◆ **Records from a dataset**:
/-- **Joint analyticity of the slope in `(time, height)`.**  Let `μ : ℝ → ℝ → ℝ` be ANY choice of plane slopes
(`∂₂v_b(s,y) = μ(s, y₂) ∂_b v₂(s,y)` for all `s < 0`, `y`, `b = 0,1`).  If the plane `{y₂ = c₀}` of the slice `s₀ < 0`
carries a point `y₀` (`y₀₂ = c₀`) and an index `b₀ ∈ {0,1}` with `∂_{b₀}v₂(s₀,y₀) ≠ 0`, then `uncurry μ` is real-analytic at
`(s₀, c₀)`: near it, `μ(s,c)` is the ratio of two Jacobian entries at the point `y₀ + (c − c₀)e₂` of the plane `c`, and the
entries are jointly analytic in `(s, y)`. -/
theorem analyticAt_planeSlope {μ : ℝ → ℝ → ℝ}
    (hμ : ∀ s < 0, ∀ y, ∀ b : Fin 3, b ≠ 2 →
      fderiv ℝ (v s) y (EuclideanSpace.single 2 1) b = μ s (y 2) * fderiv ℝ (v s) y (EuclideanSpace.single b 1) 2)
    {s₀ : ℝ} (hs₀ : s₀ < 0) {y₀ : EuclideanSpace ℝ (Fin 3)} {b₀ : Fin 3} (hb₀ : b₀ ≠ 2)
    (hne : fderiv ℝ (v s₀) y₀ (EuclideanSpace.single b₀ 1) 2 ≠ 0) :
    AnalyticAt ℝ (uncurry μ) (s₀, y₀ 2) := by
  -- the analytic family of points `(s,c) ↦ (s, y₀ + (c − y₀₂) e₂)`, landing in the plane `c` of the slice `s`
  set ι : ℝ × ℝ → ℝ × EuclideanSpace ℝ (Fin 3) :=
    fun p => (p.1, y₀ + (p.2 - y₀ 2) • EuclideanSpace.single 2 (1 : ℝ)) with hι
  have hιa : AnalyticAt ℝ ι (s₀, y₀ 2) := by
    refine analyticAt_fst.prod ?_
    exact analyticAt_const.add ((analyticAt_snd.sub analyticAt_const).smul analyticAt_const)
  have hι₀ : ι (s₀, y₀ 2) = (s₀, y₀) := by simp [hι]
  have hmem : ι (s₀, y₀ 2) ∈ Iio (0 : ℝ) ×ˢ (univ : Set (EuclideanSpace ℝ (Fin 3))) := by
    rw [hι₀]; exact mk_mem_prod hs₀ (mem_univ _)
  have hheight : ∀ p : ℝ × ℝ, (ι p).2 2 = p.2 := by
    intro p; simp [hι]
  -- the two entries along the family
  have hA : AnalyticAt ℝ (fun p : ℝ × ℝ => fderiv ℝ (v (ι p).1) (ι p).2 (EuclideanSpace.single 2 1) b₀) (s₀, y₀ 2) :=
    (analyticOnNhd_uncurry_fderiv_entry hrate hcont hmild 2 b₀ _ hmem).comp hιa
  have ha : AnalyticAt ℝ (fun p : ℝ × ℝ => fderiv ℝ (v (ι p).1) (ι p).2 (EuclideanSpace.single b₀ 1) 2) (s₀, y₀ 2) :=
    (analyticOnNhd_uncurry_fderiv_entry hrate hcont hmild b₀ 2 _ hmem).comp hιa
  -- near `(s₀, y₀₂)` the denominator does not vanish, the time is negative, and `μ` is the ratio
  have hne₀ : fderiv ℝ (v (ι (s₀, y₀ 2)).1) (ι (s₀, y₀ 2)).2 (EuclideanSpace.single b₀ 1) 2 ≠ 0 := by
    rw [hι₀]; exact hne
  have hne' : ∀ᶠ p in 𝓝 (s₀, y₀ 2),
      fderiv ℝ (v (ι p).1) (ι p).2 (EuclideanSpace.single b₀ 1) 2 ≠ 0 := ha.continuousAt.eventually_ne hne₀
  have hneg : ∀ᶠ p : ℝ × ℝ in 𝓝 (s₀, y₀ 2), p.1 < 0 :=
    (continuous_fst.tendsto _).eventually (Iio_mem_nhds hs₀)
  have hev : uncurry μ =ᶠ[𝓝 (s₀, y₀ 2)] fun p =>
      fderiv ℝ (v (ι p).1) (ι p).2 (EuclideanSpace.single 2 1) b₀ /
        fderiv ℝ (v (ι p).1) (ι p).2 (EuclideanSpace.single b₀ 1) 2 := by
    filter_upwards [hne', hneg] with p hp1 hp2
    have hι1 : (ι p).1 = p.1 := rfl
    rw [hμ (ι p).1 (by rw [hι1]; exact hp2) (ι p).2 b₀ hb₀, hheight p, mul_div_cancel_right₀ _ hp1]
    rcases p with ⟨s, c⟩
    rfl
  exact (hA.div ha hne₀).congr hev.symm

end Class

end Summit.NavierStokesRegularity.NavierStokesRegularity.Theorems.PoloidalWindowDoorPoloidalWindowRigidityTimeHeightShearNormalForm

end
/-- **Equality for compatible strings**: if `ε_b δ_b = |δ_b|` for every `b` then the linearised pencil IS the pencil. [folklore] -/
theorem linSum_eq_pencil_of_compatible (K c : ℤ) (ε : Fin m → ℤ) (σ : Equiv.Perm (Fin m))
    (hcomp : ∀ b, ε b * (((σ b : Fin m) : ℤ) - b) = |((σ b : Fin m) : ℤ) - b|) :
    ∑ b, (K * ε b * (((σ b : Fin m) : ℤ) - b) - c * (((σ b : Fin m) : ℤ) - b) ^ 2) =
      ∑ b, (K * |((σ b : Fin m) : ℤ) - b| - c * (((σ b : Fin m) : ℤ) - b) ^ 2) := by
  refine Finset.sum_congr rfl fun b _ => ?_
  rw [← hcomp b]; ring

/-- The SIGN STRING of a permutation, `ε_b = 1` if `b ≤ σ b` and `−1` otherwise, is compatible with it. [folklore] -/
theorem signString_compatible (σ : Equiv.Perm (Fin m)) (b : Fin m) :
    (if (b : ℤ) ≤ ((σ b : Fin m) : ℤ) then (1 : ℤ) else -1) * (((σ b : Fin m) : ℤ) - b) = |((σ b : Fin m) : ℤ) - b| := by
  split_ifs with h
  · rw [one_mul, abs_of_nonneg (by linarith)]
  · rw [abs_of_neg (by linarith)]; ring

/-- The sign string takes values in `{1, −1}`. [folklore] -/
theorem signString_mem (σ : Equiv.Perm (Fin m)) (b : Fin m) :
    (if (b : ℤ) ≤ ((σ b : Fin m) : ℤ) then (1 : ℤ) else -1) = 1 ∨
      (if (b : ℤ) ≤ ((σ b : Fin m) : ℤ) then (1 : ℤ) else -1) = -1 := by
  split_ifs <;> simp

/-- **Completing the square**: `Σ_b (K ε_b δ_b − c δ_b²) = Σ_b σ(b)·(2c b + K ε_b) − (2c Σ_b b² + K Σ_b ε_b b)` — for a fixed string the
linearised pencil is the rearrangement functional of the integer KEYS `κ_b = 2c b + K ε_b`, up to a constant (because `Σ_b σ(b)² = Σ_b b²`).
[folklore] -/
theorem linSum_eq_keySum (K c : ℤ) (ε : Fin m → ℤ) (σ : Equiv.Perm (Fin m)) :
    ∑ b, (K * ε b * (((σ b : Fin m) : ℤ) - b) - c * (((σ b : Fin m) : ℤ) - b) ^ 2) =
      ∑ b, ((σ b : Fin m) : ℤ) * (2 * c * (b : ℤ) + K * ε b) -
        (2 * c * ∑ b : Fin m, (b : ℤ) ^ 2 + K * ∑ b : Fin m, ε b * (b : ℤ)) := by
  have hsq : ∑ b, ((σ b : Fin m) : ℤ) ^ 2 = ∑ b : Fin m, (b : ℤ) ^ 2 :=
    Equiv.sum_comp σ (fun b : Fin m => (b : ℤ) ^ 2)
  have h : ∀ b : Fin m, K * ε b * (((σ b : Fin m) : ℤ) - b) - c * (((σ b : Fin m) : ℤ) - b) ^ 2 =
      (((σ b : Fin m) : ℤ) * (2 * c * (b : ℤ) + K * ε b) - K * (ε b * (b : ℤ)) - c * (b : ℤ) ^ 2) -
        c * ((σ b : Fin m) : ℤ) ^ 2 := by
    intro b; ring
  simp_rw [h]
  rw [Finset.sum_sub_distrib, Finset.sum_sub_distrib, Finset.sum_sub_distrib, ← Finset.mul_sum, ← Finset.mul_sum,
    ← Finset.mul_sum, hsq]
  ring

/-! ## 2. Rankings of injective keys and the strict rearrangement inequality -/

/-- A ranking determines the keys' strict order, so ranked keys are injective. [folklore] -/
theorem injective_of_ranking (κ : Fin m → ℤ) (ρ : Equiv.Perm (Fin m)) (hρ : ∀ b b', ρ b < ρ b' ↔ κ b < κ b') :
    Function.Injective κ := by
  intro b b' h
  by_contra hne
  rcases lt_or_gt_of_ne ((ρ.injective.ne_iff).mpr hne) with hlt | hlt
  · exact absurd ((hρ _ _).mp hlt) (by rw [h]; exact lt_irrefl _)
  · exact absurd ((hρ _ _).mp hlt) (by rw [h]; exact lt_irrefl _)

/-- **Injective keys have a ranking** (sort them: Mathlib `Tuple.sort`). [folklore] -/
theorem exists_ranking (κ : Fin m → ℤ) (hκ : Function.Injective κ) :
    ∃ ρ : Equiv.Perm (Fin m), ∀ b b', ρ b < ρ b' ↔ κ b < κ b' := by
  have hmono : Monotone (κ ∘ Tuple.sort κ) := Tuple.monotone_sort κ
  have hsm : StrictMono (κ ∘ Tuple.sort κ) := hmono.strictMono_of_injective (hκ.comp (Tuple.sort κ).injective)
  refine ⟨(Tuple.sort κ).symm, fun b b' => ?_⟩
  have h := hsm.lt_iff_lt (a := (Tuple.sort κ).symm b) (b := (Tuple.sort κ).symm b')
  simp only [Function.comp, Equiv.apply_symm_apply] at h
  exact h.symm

---

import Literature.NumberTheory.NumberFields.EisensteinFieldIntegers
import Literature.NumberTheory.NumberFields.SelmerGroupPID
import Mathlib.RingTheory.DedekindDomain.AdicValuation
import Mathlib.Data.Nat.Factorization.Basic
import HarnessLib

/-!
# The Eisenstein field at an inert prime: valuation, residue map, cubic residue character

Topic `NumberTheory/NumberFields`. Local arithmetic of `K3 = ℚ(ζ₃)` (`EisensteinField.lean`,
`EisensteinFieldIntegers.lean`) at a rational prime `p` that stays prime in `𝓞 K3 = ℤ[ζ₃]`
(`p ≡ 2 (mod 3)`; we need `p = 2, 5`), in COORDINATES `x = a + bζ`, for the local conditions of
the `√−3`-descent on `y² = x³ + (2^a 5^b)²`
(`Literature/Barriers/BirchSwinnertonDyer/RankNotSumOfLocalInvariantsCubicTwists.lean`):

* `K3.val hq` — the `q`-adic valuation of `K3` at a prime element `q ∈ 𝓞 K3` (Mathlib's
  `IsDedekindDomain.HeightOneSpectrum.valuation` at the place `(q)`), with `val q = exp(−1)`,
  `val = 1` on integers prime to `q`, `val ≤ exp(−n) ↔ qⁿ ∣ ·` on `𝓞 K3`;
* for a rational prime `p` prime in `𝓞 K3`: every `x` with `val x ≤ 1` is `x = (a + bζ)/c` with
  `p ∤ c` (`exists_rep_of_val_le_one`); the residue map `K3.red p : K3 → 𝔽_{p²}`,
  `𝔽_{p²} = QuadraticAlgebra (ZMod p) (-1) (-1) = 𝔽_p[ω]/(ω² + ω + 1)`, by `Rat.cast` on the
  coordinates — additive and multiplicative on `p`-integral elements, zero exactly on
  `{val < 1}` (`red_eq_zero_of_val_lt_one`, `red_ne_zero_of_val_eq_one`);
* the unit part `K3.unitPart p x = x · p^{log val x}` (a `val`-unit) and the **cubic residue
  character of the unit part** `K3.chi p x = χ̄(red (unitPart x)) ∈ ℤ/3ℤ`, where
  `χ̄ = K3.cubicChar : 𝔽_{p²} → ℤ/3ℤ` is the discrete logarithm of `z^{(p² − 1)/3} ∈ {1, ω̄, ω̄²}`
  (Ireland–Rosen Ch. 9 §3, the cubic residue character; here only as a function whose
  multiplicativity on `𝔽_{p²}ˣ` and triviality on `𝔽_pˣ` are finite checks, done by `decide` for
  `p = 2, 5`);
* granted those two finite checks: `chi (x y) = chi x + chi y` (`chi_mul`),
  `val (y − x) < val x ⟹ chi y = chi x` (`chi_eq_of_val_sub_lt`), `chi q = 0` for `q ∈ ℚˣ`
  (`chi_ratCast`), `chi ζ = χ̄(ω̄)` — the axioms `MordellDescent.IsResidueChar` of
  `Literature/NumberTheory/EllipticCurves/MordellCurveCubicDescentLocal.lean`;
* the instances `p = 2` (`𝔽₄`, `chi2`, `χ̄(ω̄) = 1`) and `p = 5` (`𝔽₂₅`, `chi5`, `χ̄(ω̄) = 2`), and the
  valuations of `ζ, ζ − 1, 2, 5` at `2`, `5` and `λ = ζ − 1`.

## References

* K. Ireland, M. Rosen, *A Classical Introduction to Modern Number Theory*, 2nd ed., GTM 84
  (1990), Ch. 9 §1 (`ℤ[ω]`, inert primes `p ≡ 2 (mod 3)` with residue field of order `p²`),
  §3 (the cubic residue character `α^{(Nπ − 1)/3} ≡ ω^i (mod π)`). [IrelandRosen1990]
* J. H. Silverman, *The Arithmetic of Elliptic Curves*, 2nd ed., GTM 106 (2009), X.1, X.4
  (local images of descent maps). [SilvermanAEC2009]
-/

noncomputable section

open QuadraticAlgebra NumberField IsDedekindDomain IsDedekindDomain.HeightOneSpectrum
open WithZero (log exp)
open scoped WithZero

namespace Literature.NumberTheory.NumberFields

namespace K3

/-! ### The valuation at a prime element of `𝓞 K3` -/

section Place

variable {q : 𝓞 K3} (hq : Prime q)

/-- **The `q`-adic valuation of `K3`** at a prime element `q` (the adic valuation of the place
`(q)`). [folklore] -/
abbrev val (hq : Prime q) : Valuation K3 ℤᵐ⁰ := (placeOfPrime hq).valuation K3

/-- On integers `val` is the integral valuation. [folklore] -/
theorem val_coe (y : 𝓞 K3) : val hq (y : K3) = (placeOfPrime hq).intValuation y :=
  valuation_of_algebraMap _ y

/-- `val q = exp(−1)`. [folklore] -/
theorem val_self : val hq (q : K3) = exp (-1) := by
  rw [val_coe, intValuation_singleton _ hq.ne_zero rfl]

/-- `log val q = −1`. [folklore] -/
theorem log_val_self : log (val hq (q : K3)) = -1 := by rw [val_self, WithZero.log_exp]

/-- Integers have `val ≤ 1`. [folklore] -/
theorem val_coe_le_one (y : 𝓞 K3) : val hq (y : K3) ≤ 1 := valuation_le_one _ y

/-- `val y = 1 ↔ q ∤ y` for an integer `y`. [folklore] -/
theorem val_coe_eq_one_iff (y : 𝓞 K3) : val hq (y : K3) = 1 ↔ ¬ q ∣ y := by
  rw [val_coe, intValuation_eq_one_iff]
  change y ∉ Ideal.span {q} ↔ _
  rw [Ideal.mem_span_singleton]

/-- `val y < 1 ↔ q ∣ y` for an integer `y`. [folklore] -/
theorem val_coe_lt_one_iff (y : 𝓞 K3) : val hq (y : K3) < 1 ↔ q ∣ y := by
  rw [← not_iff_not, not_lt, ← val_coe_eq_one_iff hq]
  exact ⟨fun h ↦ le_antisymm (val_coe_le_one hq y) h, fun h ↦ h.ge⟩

◆ **Exercise objective**: Copy each line of the records that has "hmem" in it.

◆ **Output below**:
  have hmem : ι (s₀, y₀ 2) ∈ Iio (0 : ℝ) ×ˢ (univ : Set (EuclideanSpace ℝ (Fin 3))) := by
    (analyticOnNhd_uncurry_fderiv_entry hrate hcont hmild 2 b₀ _ hmem).comp hιa
    (analyticOnNhd_uncurry_fderiv_entry hrate hcont hmild b₀ 2 _ hmem).comp hιa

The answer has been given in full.